■ **Records shown**
/-- **Terms along an orbit are values of the orbit function at the representatives**:
`F₁(x₀ ỹ) Φ(x₀ (γ • b_ω) ỹ) = f_ω(γ⁻¹ ỹ)`. [folklore] -/
theorem singTermR_smul_base (x₀ : (AdelicGroupData.gl n K).Adelic) (s : ℂ)
    (Φ : Matrix (Fin n) (Fin n) (AdeleRing (𝓞 K) K) → ℂ) (ω : orbitRel.Quotient (GL (Fin n) K) (SingR n K))
    (γ : GL (Fin n) K) (y : (AdelicGroupData.gl n K).Adelic) :
    singTermR x₀ s Φ y (γ • SingR.base ω) = orbitFunR x₀ s Φ ω ((AdelicGroupData.gl n K).toAdelic γ⁻¹ * y) := by
  unfold singTermR orbitFunR
  congr 1
  · exact (gjTruncF_one_eq_of_adelicAbsDet_eq s (adelicAbsDet_mul_arith_mul ⟨γ⁻¹, rfl⟩ x₀ y)).symm
  · congr 1
    have hval : Units.val ((AdelicGroupData.gl n K).toAdelic γ⁻¹ * y) =
        ratMatrix n K (Units.val (α := Matrix (Fin n) (Fin n) K) γ⁻¹) * Units.val y := rfl
    rw [hval, SingR.coe_smul]
    simp only [ratMatrix, Matrix.map_mul, Matrix.mul_assoc]

/-- `F''(ỹ⁻¹ x₀⁻¹) Ψ(ỹ⁻¹ (γ • b_ω) x₀⁻¹) = f''_ω(γ⁻¹ ỹ)`. [folklore] -/
theorem singTermL_smul_base (x₀ : (AdelicGroupData.gl n K).Adelic) (s : ℂ)
    (Ψ : Matrix (Fin n) (Fin n) (AdeleRing (𝓞 K) K) → ℂ) (ω : orbitRel.Quotient (GL (Fin n) K) (SingL n K))
    (γ : GL (Fin n) K) (y : (AdelicGroupData.gl n K).Adelic) :
    singTermL x₀ s Ψ y (γ • SingL.base ω) = orbitFunL x₀ s Ψ ω ((AdelicGroupData.gl n K).toAdelic γ⁻¹ * y) := by
  unfold singTermL orbitFunL
  congr 1
  · exact (gjDualF_one_eq_of_adelicAbsDet_eq _ (adelicAbsDet_arith_mul_inv_mul ⟨γ⁻¹, rfl⟩ x₀⁻¹ y)).symm
  · congr 1
    have hval : Units.val ((AdelicGroupData.gl n K).toAdelic γ⁻¹ * y)⁻¹ =
        Units.val y⁻¹ * ratMatrix n K (Units.val (α := Matrix (Fin n) (Fin n) K) γ) := rfl
    rw [hval, SingL.coe_smul]
    simp only [ratMatrix, Matrix.map_mul, Matrix.mul_assoc]

/-- Measurability of the terms in `ỹ`. [folklore] -/
theorem measurable_singTermR (x₀ : (AdelicGroupData.gl n K).Adelic) (s : ℂ)
    {Φ : Matrix (Fin n) (Fin n) (AdeleRing (𝓞 K) K) → ℂ} (hΦ : Continuous Φ) (ξ : SingR n K) :
    Measurable fun y => singTermR x₀ s Φ y ξ := by
  unfold singTermR
  refine Measurable.mul ?_ ?_
  · have hc : Continuous fun g : GL (Fin n) (AdeleRing (𝓞 K) K) => (1 : ℂ) * ((adelicAbsDet n K g : ℝ) : ℂ) ^ s :=
      continuous_const.mul (continuous_adelicAbsDet_cpow s)
    have hm : Measurable (gjTruncF n K (fun _ => (1 : ℂ)) s : (AdelicGroupData.gl n K).Adelic → ℂ) :=
      hc.measurable.indicator (measurableSet_detAtLeastOne (n := n) (K := K)).compl
    exact hm.comp (continuous_const.mul continuous_id).measurable
  · exact (hΦ.comp ((continuous_const.mul continuous_const).mul Units.continuous_val)).measurable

■ **Exercise brief**
Line by line, retype all of the records exactly.

■ **Result of the exercise**
/-- **Terms along an orbit are values of the orbit function at the representatives**:
`F₁(x₀ ỹ) Φ(x₀ (γ • b_ω) ỹ) = f_ω(γ⁻¹ ỹ)`. [folklore] -/
theorem singTermR_smul_base (x₀ : (AdelicGroupData.gl n K).Adelic) (s : ℂ)
    (Φ : Matrix (Fin n) (Fin n) (AdeleRing (𝓞 K) K) → ℂ) (ω : orbitRel.Quotient (GL (Fin n) K) (SingR n K))
    (γ : GL (Fin n) K) (y : (AdelicGroupData.gl n K).Adelic) :
    singTermR x₀ s Φ y (γ • SingR.base ω) = orbitFunR x₀ s Φ ω ((AdelicGroupData.gl n K).toAdelic γ⁻¹ * y) := by
  unfold singTermR orbitFunR
  congr 1
  · exact (gjTruncF_one_eq_of_adelicAbsDet_eq s (adelicAbsDet_mul_arith_mul ⟨γ⁻¹, rfl⟩ x₀ y)).symm
  · congr 1
    have hval : Units.val ((AdelicGroupData.gl n K).toAdelic γ⁻¹ * y) =
        ratMatrix n K (Units.val (α := Matrix (Fin n) (Fin n) K) γ⁻¹) * Units.val y := rfl
    rw [hval, SingR.coe_smul]
    simp only [ratMatrix, Matrix.map_mul, Matrix.mul_assoc]

/-- `F''(ỹ⁻¹ x₀⁻¹) Ψ(ỹ⁻¹ (γ • b_ω) x₀⁻¹) = f''_ω(γ⁻¹ ỹ)`. [folklore] -/
theorem singTermL_smul_base (x₀ : (AdelicGroupData.gl n K).Adelic) (s : ℂ)
    (Ψ : Matrix (Fin n) (Fin n) (AdeleRing (𝓞 K) K) → ℂ) (ω : orbitRel.Quotient (GL (Fin n) K) (SingL n K))
    (γ : GL (Fin n) K) (y : (AdelicGroupData.gl n K).Adelic) :
    singTermL x₀ s Ψ y (γ • SingL.base ω) = orbitFunL x₀ s Ψ ω ((AdelicGroupData.gl n K).toAdelic γ⁻¹ * y) := by
  unfold singTermL orbitFunL
  congr 1
  · exact (gjDualF_one_eq_of_adelicAbsDet_eq _ (adelicAbsDet_arith_mul_inv_mul ⟨γ⁻¹, rfl⟩ x₀⁻¹ y)).symm
  · congr 1
    have hval : Units.val ((AdelicGroupData.gl n K).toAdelic γ⁻¹ * y)⁻¹ =
        Units.val y⁻¹ * ratMatrix n K (Units.val (α := Matrix (Fin n) (Fin n) K) γ) := rfl
    rw [hval, SingL.coe_smul]
    simp only [ratMatrix, Matrix.map_mul, Matrix.mul_assoc]

/-- Measurability of the terms in `ỹ`. [folklore] -/
theorem measurable_singTermR (x₀ : (AdelicGroupData.gl n K).Adelic) (s : ℂ)
    {Φ : Matrix (Fin n) (Fin n) (AdeleRing (𝓞 K) K) → ℂ} (hΦ : Continuous Φ) (ξ : SingR n K) :
    Measurable fun y => singTermR x₀ s Φ y ξ := by
  unfold singTermR
  refine Measurable.mul ?_ ?_
  · have hc : Continuous fun g : GL (Fin n) (AdeleRing (𝓞 K) K) => (1 : ℂ) * ((adelicAbsDet n K g : ℝ) : ℂ) ^ s :=
      continuous_const.mul (continuous_adelicAbsDet_cpow s)
    have hm : Measurable (gjTruncF n K (fun _ => (1 : ℂ)) s : (AdelicGroupData.gl n K).Adelic → ℂ) :=
      hc.measurable.indicator (measurableSet_detAtLeastOne (n := n) (K := K)).compl
    exact hm.comp (continuous_const.mul continuous_id).measurable
  · exact (hΦ.comp ((continuous_const.mul continuous_const).mul Units.continuous_val)).measurable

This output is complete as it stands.